> _Stored data entries_
· · · ·

import Summits.RiemannHypothesis.RiemannHypothesis.Theorems.HandoffLatticeUncertainty
import Mathlib.Analysis.Fourier.PoissonSummation
import HarnessLib

/-!
# L-DUAL — the dilation sum below the window is a lattice sum of the Fourier transform (Poisson)

Handoff track (ROUTE 1′), prove-1 gen14, ATTEMPT-21 §5.2′ / idea-1 PART XXIII §131.3 (request
L-DUAL over this track's definitions). For a Schwartz function `f` on `ℝ` that is even, with
`f(0) = 0` and `𝓕 f(0) = ∫ f = 0` (Connes–Consani's two 𝒮₀ conditions) and `f = 0` beyond `λ`, the
dilation sum `θ_f(u) = Σ_{1 ≤ n ≤ ⌊λ/u⌋} f(nu)` (`dilationSum λ f u`, part 1 of THEOREM U0) is, for
every `u > 0`,
`θ_f(u) = u⁻¹ Σ_{k ≥ 1} 𝓕 f(k/u)` (`dilationSum_eq_tsum_fourier`).
This is Poisson summation (Mathlib `SchwartzMap.tsum_eq_tsum_fourier`) for the dilate
`x ↦ f(xu)` (a Schwartz function; `𝓕(f(·u))(ξ) = u⁻¹ 𝓕 f(ξ/u)`, `fourier_comp_mul_right`), with the
two `𝒮₀` conditions removing the `n = 0` and `k = 0` terms and evenness folding `ℤ` onto `ℕ⁺`
(Mathlib `tsum_int_eq_zero_add_two_mul_tsum_pnat`). Consequence (IDEAS-prolate §127.0, «(D-mass)»):
below the window, `T_λ(f) = ∫_0^{1/λ}|θ_f|² = ∫_λ^∞ |Σ_{k≥1} 𝓕f(kv)|² dv` involves only the
out-of-band spectrum. Nothing here bears on the truth of RH.
-/

set_option linter.dupNamespace false

noncomputable section

open Complex MeasureTheory Set Filter Finset SchwartzMap
open scoped Real FourierTransform

namespace Summit.RiemannHypothesis.RiemannHypothesis.Theorems

namespace LatticeUncertainty

/-- Fourier transform of a dilate: `𝓕(x ↦ f(xu))(ξ) = u⁻¹ • 𝓕 f(ξ/u)` for `u > 0`. -/
theorem fourier_comp_mul_right (f : ℝ → ℂ) {u : ℝ} (hu : 0 < u) (ξ : ℝ) :
    𝓕 (fun x ↦ f (x * u)) ξ = (u⁻¹ : ℝ) • 𝓕 f (ξ / u) := by
  rw [Real.fourier_real_eq, Real.fourier_real_eq]
  have h : (fun v : ℝ ↦ 𝐞 (-(v * ξ)) • f (v * u))
      = fun v ↦ (fun y : ℝ ↦ 𝐞 (-(y * (ξ / u))) • f y) (v * u) := by
    funext v
    change 𝐞 (-(v * ξ)) • f (v * u) = 𝐞 (-(v * u * (ξ / u))) • f (v * u)
    rw [show v * u * (ξ / u) = v * ξ by field_simp]
  rw [h, Measure.integral_comp_mul_right (fun y : ℝ ↦ 𝐞 (-(y * (ξ / u))) • f y) u,
    abs_of_pos (inv_pos.2 hu)]

/-- The dilate `x ↦ f(xu)` of a Schwartz function, as a Schwartz function (`u ≠ 0`). -/
def dilate (f : 𝓢(ℝ, ℂ)) {u : ℝ} (hu : u ≠ 0) : 𝓢(ℝ, ℂ) :=
  SchwartzMap.compCLMOfContinuousLinearEquiv ℂ
    (ContinuousLinearEquiv.unitsEquivAut ℝ (Units.mk0 u hu)) f

/-- `dilate f hu x = f (x u)`. -/
@[simp] theorem dilate_apply (f : 𝓢(ℝ, ℂ)) {u : ℝ} (hu : u ≠ 0) (x : ℝ) :
    dilate f hu x = f (x * u) := rfl

/-- A Schwartz function restricted to `ℤ` is summable. -/
theorem summable_int_schwartz (g : 𝓢(ℝ, ℂ)) : Summable fun n : ℤ ↦ g n :=
  summable_of_isBigO (Real.summable_abs_int_rpow one_lt_two)
    ((g.isBigO_cocompact_rpow (-2)).comp_tendsto Int.tendsto_coe_cofinite)

/-- For `f` vanishing beyond `λ` and `u > 0`: `Σ_{n ≥ 1} f(nu)` over `ℕ⁺` is the finite dilation sum. -/
theorem tsum_pnat_eq_dilationSum (f : ℝ → ℂ) {lam u : ℝ} (hu : 0 < u)
    (hsupp : ∀ x, lam < x → f x = 0) :
    ∑' n : ℕ+, f (n * u) = dilationSum lam f u := by
  unfold dilationSum
  -- the `ℕ⁺`-indexed family has support in `{n : n ≤ ⌊λ/u⌋}`
  have hzero : ∀ n : ℕ+, ⌊lam / u⌋₊ < (n : ℕ) → f (n * u) = 0 := by
    intro n hn
    apply hsupp
    have : lam / u < (n : ℕ) := Nat.lt_of_floor_lt hn
    rw [div_lt_iff₀ hu] at this
    exact_mod_cast this
  set N := ⌊lam / u⌋₊ with hN
  -- compare both with the sum over `Finset.range N` of `f ((k+1) u)`
  have h1 : ∑' n : ℕ+, f (n * u) = ∑ k ∈ Finset.range N, f ((k + 1 : ℕ) * u) := by
    rw [← Equiv.pnatEquivNat.symm.tsum_eq]
    simp only [Equiv.pnatEquivNat_symm_apply, Nat.succPNat_coe, Nat.cast_succ]
    refine tsum_eq_sum fun k hk ↦ ?_
    rw [Finset.mem_range, not_lt] at hk
    have := hzero (Nat.succPNat k) (by simp [Nat.succPNat]; omega)
    simpa [Nat.succPNat, Nat.cast_succ] using this
  have h2 : ∑ n ∈ Finset.Icc 1 N, f (n * u) = ∑ k ∈ Finset.range N, f ((k + 1 : ℕ) * u) := by
    rw [← Finset.Ico_succ_right_eq_Icc, Finset.sum_Ico_eq_sum_range]
    refine Finset.sum_congr (by simp) fun k _ ↦ ?_
    rw [add_comm]
  rw [h1, h2]

/-- ★ **L-DUAL (pointwise Poisson form).** For an even Schwartz function `f` with `f(0) = 0`,
`𝓕 f(0) = 0` and `f = 0` beyond `λ`, and every `u > 0`:
`dilationSum λ f u = u⁻¹ · Σ_{k ≥ 1} 𝓕 f(k/u)`. [cite: ConnesConsani2023, §1 p. 3 and §3 (3.1)
(the map ℰ); IDEAS-prolate §127.0 (D-mass)] -/
theorem dilationSum_eq_tsum_fourier (f : 𝓢(ℝ, ℂ)) {lam : ℝ} (heven : ∀ x, f (-x) = f x)
    (h0 : f 0 = 0) (hmass : 𝓕 (f : ℝ → ℂ) 0 = 0) (hsupp : ∀ x, lam < x → f x = 0)
    {u : ℝ} (hu : 0 < u) :
    dilationSum lam f u = (u : ℂ)⁻¹ * ∑' k : ℕ+, 𝓕 (f : ℝ → ℂ) ((k : ℕ) / u) := by
  set g : 𝓢(ℝ, ℂ) := dilate f hu.ne' with hg
  -- Poisson at `x = 0`
  have hP := g.tsum_eq_tsum_fourier 0
  simp only [zero_add, QuotientAddGroup.mk_zero, fourier_eval_zero, mul_one] at hP
  -- both sides are even and summable; fold onto `ℕ⁺`
  have hg_even : (fun n : ℤ ↦ g n).Even := fun n ↦ by
    simp only [hg, dilate_apply, Int.cast_neg, neg_mul, heven]
  have hFg : ∀ ξ : ℝ, 𝓕 (g : ℝ → ℂ) ξ = (u⁻¹ : ℝ) • 𝓕 (f : ℝ → ℂ) (ξ / u) := fun ξ ↦ by
    have : (g : ℝ → ℂ) = fun x ↦ f (x * u) := funext fun x ↦ rfl
    rw [this, fourier_comp_mul_right _ hu]
  have hFf_even : ∀ ξ : ℝ, 𝓕 (f : ℝ → ℂ) (-ξ) = 𝓕 (f : ℝ → ℂ) ξ := fun ξ ↦ by
    rw [Real.fourier_real_eq, Real.fourier_real_eq, ← integral_neg_eq_self]
    refine integral_congr_ae (Eventually.of_forall fun v ↦ ?_)
    simp only [neg_mul, mul_neg, neg_neg, heven]
  have hFg_even : (fun n : ℤ ↦ 𝓕 g n).Even := fun n ↦ by
    change 𝓕 (g : ℝ → ℂ) ((-n : ℤ) : ℝ) = 𝓕 (g : ℝ → ℂ) (n : ℝ)
    rw [hFg, hFg, Int.cast_neg, neg_div, hFf_even]
  have hsum_g : Summable fun n : ℤ ↦ g n := summable_int_schwartz g
  have hsum_Fg : Summable fun n : ℤ ↦ 𝓕 g n := summable_int_schwartz (𝓕 g)
  rw [tsum_int_eq_zero_add_two_mul_tsum_pnat hg_even hsum_g,
    tsum_int_eq_zero_add_two_mul_tsum_pnat hFg_even hsum_Fg] at hP
  -- the two `𝒮₀` conditions remove the central terms
  have hg0 : g (0 : ℤ) = 0 := by simp [hg, h0]
  have hFg0 : 𝓕 g (0 : ℤ) = 0 := by
    change 𝓕 (g : ℝ → ℂ) ((0 : ℤ) : ℝ) = 0
    rw [hFg, Int.cast_zero, zero_div, hmass, smul_zero]
  rw [hg0, hFg0, zero_add, zero_add, two_nsmul, two_nsmul, ← two_mul, ← two_mul] at hP
  have hP' : ∑' n : ℕ+, g (n : ℤ) = ∑' n : ℕ+, 𝓕 g (n : ℤ) :=
    mul_left_cancel₀ two_ne_zero hP
  -- identify the two sides
  have hL : ∑' n : ℕ+, g (n : ℤ) = dilationSum lam f u := by
    rw [← tsum_pnat_eq_dilationSum f hu hsupp]
    exact tsum_congr fun n ↦ by simp [hg]
  have hR : ∑' n : ℕ+, 𝓕 g (n : ℤ) = (u : ℂ)⁻¹ * ∑' k : ℕ+, 𝓕 (f : ℝ → ℂ) ((k : ℕ) / u) := by
    rw [← tsum_mul_left]
    refine tsum_congr fun n ↦ ?_
    change 𝓕 (g : ℝ → ℂ) ((n : ℤ) : ℝ) = _
    rw [hFg, Complex.real_smul]
    push_cast
    rfl
  rw [← hL, hP', hR]

end LatticeUncertainty

end Summit.RiemannHypothesis.RiemannHypothesis.Theorems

· · · ·

> _TASK OBJECTIVE_
From the records above, copy only the lines starting with the line that holds "have h1 : ∑'" and going on through the line that holds "simpa [Nat.succPNat, Nat.cast_succ]", exactly as written.

> _RESULT OF THE EXERCISE_
  have h1 : ∑' n : ℕ+, f (n * u) = ∑ k ∈ Finset.range N, f ((k + 1 : ℕ) * u) := by
    rw [← Equiv.pnatEquivNat.symm.tsum_eq]
    simp only [Equiv.pnatEquivNat_symm_apply, Nat.succPNat_coe, Nat.cast_succ]
    refine tsum_eq_sum fun k hk ↦ ?_
    rw [Finset.mem_range, not_lt] at hk
    have := hzero (Nat.succPNat k) (by simp [Nat.succPNat]; omega)
    simpa [Nat.succPNat, Nat.cast_succ] using this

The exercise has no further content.